The 20%+ Administration Fee on Food and Labor
It is charged by all catering companies and if you don’t see it listed, be assured that it is reflected and spread amongst all other fees. This fee goes by many names including but not limited to: Support Fee, Coordination Fee, Service Charge, Administration Fee. It covers Workers Compensation Insurance, Vehicle Maintenance, Walk-throughs, Menu Consultations, Front-of-House Relations, Liability Insurance, Planning, Staffing, Payroll, Office and Catering Supplies etc. This 20% fee may include Rentals but usually, it does not. It is NOT a gratuity.
As in all service businesses, Staff Gratuities are greatly appreciated and I think should not be overlooked even though most Catering Companies will tell you that the gratuity is optional. As a catering concierge and someone who witnesses first hand, day in and day out, how hard a good staff works to bring you a successful event, I think a gratuity should always be something the host includes in his/her budget projection.

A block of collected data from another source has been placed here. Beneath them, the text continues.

import Literature.Computability.AlgebraicComplexity.FlipGraphConnectivity
import HarnessLib

/-!
# Triangles and squares in the flip graph (KM 2023, §4)

Topic `Literature/Computability/AlgebraicComplexity`; companion of `FlipGraphConnectivity.lean` (KM
Def. 4 as the relations `FlipBase` / `Flips` on multisets of tensors). Source: M. Kauers, J. Moosbauer,
*Flip Graphs for Matrix Multiplication*, ISSAC 2023 = arXiv:2212.01175 (KM), §4 (the `(3,3,3)`-flip
graph over `ℤ₂`, discussion of Fig. 3): "The triangular structure in this component appears often in
the flip graph. It originates from the two possibilities to choose `T` for a flip. Two flips of a
scheme that use the same rank-one tensors in the flip always are adjacent. The square structure in the
middle appears whenever there is an element that shares a different factor with each of two other
elements of a scheme." Everything here is PROVED; no named facts.

* `kauersMoosbauer2023_two_flips_adjacent` — **triangles**: over a ground ring of characteristic `2`
  (KM §4: `K = ℤ₂`), the two flips `S'`, `S''` of `S` at the same pair `A⊗B⊗Γ, A⊗B'⊗Γ'` (the two
  choices `T = A⊗B⊗Γ'` and `T = A⊗B'⊗Γ` of Def. 4) are flips of each other. (In characteristic `≠ 2`
  the flip of `S'` along the new pair is `{A⊗B'⊗(Γ+Γ'), A⊗(B−B')⊗Γ}`, which differs from `S''` by
  signs; the hypothesis `2 = 0` is necessary.)
* `kauersMoosbauer2023_square` — **squares**: if `T₀ = A⊗B⊗Γ` shares its first factor with
  `T₁ = A⊗B₁⊗Γ₁` and its second factor with `T₂ = A₂⊗B⊗Γ₂`, then the flip of `S` at `(T₀,T₁)` and the
  flip at `(T₀,T₂)` (each modifying the third factor of `T₀`) commute: the two results have a common
  flip neighbour, giving a `4`-cycle `S — S₁ — S₁₂ — S₂ — S` (any ground ring).

## References

* M. Kauers, J. Moosbauer, *Flip Graphs for Matrix Multiplication*, ISSAC 2023, 381–388,
  doi:10.1145/3597066.3597120, arXiv:2212.01175, §4 (discussion of Fig. 3), Def. 4.
  [KauersMoosbauer2022FlipGraphs]
-/

namespace Literature.Computability.AlgebraicComplexity

open scoped BigOperators
open Multiset

namespace FlipGraph

variable {K : Type*} [CommRing K] {ι κ μ : Type*}

/-- `a⊗b⊗c + a⊗b⊗c' = a⊗b⊗(c+c')`. [folklore] -/
private theorem triad_add_thd (a : ι → K) (b : κ → K) (c c' : μ → K) :
    triad a b c + triad a b c' = triad a b (c + c') := by
  funext x y z; simp only [Pi.add_apply, triad_apply]; ring

/-- `a⊗b'⊗c − a⊗b⊗c = a⊗(b'−b)⊗c`. [folklore] -/
private theorem triad_sub_snd (a : ι → K) (b b' : κ → K) (c : μ → K) :
    triad a b' c - triad a b c = triad a (b' - b) c := by
  funext x y z; simp only [Pi.sub_apply, triad_apply]; ring

/-- `a⊗b⊗c + a⊗b'⊗c = a⊗(b+b')⊗c`. [folklore] -/
private theorem triad_add_snd (a : ι → K) (b b' : κ → K) (c : μ → K) :
    triad a b c + triad a b' c = triad a (b + b') c := by
  funext x y z; simp only [Pi.add_apply, triad_apply]; ring

/-- `a⊗b⊗c' − a⊗b⊗c = a⊗b⊗(c'−c)`. [folklore] -/
private theorem triad_sub_thd (a : ι → K) (b : κ → K) (c c' : μ → K) :
    triad a b c' - triad a b c = triad a b (c' - c) := by
  funext x y z; simp only [Pi.sub_apply, triad_apply]; ring

/-- `sw₁₂ (a⊗b⊗c) = b⊗a⊗c`. [folklore] -/
private theorem sw₁₂_triad' (a : ι → K) (b : κ → K) (c : μ → K) :
    sw₁₂ (triad a b c) = triad b a c := by
  funext x y z; simp only [sw₁₂, triad_apply]; ring

/-! ## Triangles: the two flips at one pair are adjacent (characteristic `2`) -/

/-- **KM §4: "Two flips of a scheme that use the same rank-one tensors in the flip always are
adjacent."** Over a ring with `2 = 0` (KM: `K = ℤ₂`): let `S ∋ A⊗B⊗Γ, A⊗B'⊗Γ'` and let
`S' = (S ∖ {T₁,T₂}) ∪ {A⊗B⊗(Γ+Γ'), A⊗(B'−B)⊗Γ'}` (choice `T = A⊗B⊗Γ'`) and
`S'' = (S ∖ {T₁,T₂}) ∪ {A⊗(B+B')⊗Γ, A⊗B'⊗(Γ'−Γ)}` (choice `T = A⊗B'⊗Γ`) be its two flips at this pair
(Def. 4). Then `S''` is a flip of `S'` (at the new pair, with `T = A⊗(B'−B)⊗(Γ+Γ')`) — the "triangular
structure" `S, S', S''`. [cite: KauersMoosbauer2022FlipGraphs, §4 (discussion of Fig. 3) with Def. 4] -/
theorem kauersMoosbauer2023_two_flips_adjacent (h2 : (2 : K) = 0) (a : ι → K) (b b' : κ → K)
    (c c' : μ → K) (R : Multiset (ι → κ → μ → K)) :
    FlipBase ((triad a b c + triad a b c') ::ₘ (triad a b' c' - triad a b c') ::ₘ R)
      ((triad a b c + triad a b' c) ::ₘ (triad a b' c' - triad a b' c) ::ₘ R) := by
  refine ⟨a, b, b' - b, c + c', c', R, ?_, Or.inr ?_⟩
  · rw [triad_add_thd, triad_sub_snd]
  · -- `S'' = (X + T) ::ₘ (Y − T) ::ₘ R` with `X = A⊗B⊗(Γ+Γ')`, `Y = A⊗(B'−B)⊗Γ'`,
    -- `T = A⊗(B'−B)⊗(Γ+Γ')`, up to the order of the two new elements
    rw [triad_add_snd, triad_sub_thd, Multiset.cons_swap]
    congr 1
    · -- `A⊗B'⊗(Γ'−Γ) = A⊗B⊗(Γ+Γ') + A⊗(B'−B)⊗(Γ+Γ')` in characteristic 2
      funext x y z
      simp only [Pi.add_apply, Pi.sub_apply, triad_apply]
      linear_combination (-(a x * b' y * c z)) * h2
    · congr 1
      -- `A⊗(B+B')⊗Γ = A⊗(B'−B)⊗Γ' − A⊗(B'−B)⊗(Γ+Γ')` in characteristic 2
      funext x y z
      simp only [Pi.add_apply, Pi.sub_apply, triad_apply]
      linear_combination (a x * b' y * c z) * h2

/-- Hence (symmetric form): the two flips at one pair are flips of each other in both directions.
[cite: KauersMoosbauer2022FlipGraphs, §4 (discussion of Fig. 3), §3 ("flips are reversible")] -/
theorem kauersMoosbauer2023_two_flips_adjacent' (h2 : (2 : K) = 0) (a : ι → K) (b b' : κ → K)
    (c c' : μ → K) (R : Multiset (ι → κ → μ → K)) :
    Flips ((triad a b c + triad a b c') ::ₘ (triad a b' c' - triad a b c') ::ₘ R)
        ((triad a b c + triad a b' c) ::ₘ (triad a b' c' - triad a b' c) ::ₘ R) ∧
      Flips ((triad a b c + triad a b' c) ::ₘ (triad a b' c' - triad a b' c) ::ₘ R)
        ((triad a b c + triad a b c') ::ₘ (triad a b' c' - triad a b c') ::ₘ R) :=
  ⟨Or.inl (kauersMoosbauer2023_two_flips_adjacent h2 a b b' c c' R),
    Flips.symm (Or.inl (kauersMoosbauer2023_two_flips_adjacent h2 a b b' c c' R))⟩

/-! ## Squares: flips at two pairs through one element commute -/

/-- **KM §4: "The square structure … appears whenever there is an element that shares a different
factor with each of two other elements of a scheme."** Let `S ∋ T₀ = A⊗B⊗Γ`, `T₁ = A⊗B₁⊗Γ₁` (sharing
the first factor with `T₀`) and `T₂ = A₂⊗B⊗Γ₂` (sharing the second). Flipping `S` at `(T₀,T₁)` with
`T = A⊗B⊗Γ₁` gives `S₁ ∋ A⊗B⊗(Γ+Γ₁), A⊗(B₁−B)⊗Γ₁, T₂`; flipping at `(T₀,T₂)` with `T = A⊗B⊗Γ₂` gives
`S₂ ∋ A⊗B⊗(Γ+Γ₂), T₁, (A₂−A)⊗B⊗Γ₂`; and both `S₁` (at its pair sharing `B`) and `S₂` (at its pair
sharing `A`) flip to `S₁₂ ∋ A⊗B⊗(Γ+Γ₁+Γ₂), A⊗(B₁−B)⊗Γ₁, (A₂−A)⊗B⊗Γ₂` — a square `S, S₁, S₁₂, S₂` in the
flip graph (any ground ring). [cite: KauersMoosbauer2022FlipGraphs, §4 (discussion of Fig. 3) with Def. 4] -/
theorem kauersMoosbauer2023_square (a a₂ : ι → K) (b b₁ : κ → K) (c c₁ c₂ : μ → K)
    (R : Multiset (ι → κ → μ → K)) :
    Flips (triad a b c ::ₘ triad a b₁ c₁ ::ₘ triad a₂ b c₂ ::ₘ R)
        (triad a b (c + c₁) ::ₘ triad a (b₁ - b) c₁ ::ₘ triad a₂ b c₂ ::ₘ R) ∧
      Flips (triad a b c ::ₘ triad a b₁ c₁ ::ₘ triad a₂ b c₂ ::ₘ R)
        (triad a b (c + c₂) ::ₘ triad a b₁ c₁ ::ₘ triad (a₂ - a) b c₂ ::ₘ R) ∧
      Flips (triad a b (c + c₁) ::ₘ triad a (b₁ - b) c₁ ::ₘ triad a₂ b c₂ ::ₘ R)
        (triad a b (c + c₁ + c₂) ::ₘ triad a (b₁ - b) c₁ ::ₘ triad (a₂ - a) b c₂ ::ₘ R) ∧
      Flips (triad a b (c + c₂) ::ₘ triad a b₁ c₁ ::ₘ triad (a₂ - a) b c₂ ::ₘ R)
        (triad a b (c + c₁ + c₂) ::ₘ triad a (b₁ - b) c₁ ::ₘ triad (a₂ - a) b c₂ ::ₘ R) := by
  refine ⟨?_, ?_, ?_, ?_⟩
  · -- `S → S₁`: shared first factor `A`, `T = A⊗B⊗Γ₁`
    refine Or.inl ⟨a, b, b₁, c, c₁, triad a₂ b c₂ ::ₘ R, rfl, Or.inl ?_⟩
    rw [triad_add_thd, triad_sub_snd]
  · -- `S → S₂`: shared second factor `B` (transport along `sw₁₂`), `T = A⊗B⊗Γ₂`
    refine Or.inr (Or.inl ⟨b, a, a₂, c, c₂, triad b₁ a c₁ ::ₘ R.map sw₁₂, ?_, Or.inl ?_⟩)
    · simp only [Multiset.map_cons, sw₁₂_triad']
      rw [Multiset.cons_swap (triad b₁ a c₁)]
    · simp only [Multiset.map_cons, sw₁₂_triad']
      rw [triad_add_thd, triad_sub_snd, Multiset.cons_swap (triad b₁ a c₁)]
  · -- `S₁ → S₁₂`: shared second factor `B` between `A⊗B⊗(Γ+Γ₁)` and `A₂⊗B⊗Γ₂`, `T = A⊗B⊗Γ₂`
    refine Or.inr (Or.inl
      ⟨b, a, a₂, c + c₁, c₂, triad (b₁ - b) a c₁ ::ₘ R.map sw₁₂, ?_, Or.inl ?_⟩)
    · simp only [Multiset.map_cons, sw₁₂_triad']
      rw [Multiset.cons_swap (triad (b₁ - b) a c₁)]
    · simp only [Multiset.map_cons, sw₁₂_triad']
      rw [triad_add_thd, triad_sub_snd, Multiset.cons_swap (triad (b₁ - b) a c₁)]
  · -- `S₂ → S₁₂`: shared first factor `A` between `A⊗B⊗(Γ+Γ₂)` and `A⊗B₁⊗Γ₁`, `T = A⊗B⊗Γ₁`
    refine Or.inl ⟨a, b, b₁, c + c₂, c₁, triad (a₂ - a) b c₂ ::ₘ R, rfl, Or.inl ?_⟩
    rw [triad_add_thd, triad_sub_snd, add_right_comm c c₂ c₁]

end FlipGraph

end Literature.Computability.AlgebraicComplexity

Questions to ask when interviewing caterers
Who is their typical customer?
Are their customers foodies who like to be offered food not found on restaurant menus city-wide? Or are they people who want to offer what is trending?
Are they full service?
Does the Catering company have their own bartenders, Captains and Waitstaff? Or do they cull from outside staffing Companies? Many outside staffing companies pay their staff poorly and thus don’t necessarily have skilled and vetted labor to offer and events then suffer as a result.
Do they allow you to bring in your own alcohol?
Some Catering Companies are happy to have you provide the alcohol for your event and they will provide the bartenders. You will most likely save money if you provide the bar. So ask if this is permitted.
What style of catering do they most often do?
Small events from 10 to 300 or are they typically doing events for 500 and over?
Menus are composed and based on guest count, timeline, budget and the kind of guest in attendance. For example, high-end donor dinners require a different kind of food presentation than a children’s birthday event.
Ask About and For a Tasting
Most Catering Companies charge for tastings and then will apply a percentage of that cost to the event if you end up using them. Ask whether they will do a tasting. Please note: Sometimes the event and the budget is too small for the caterer to accommodate a tasting.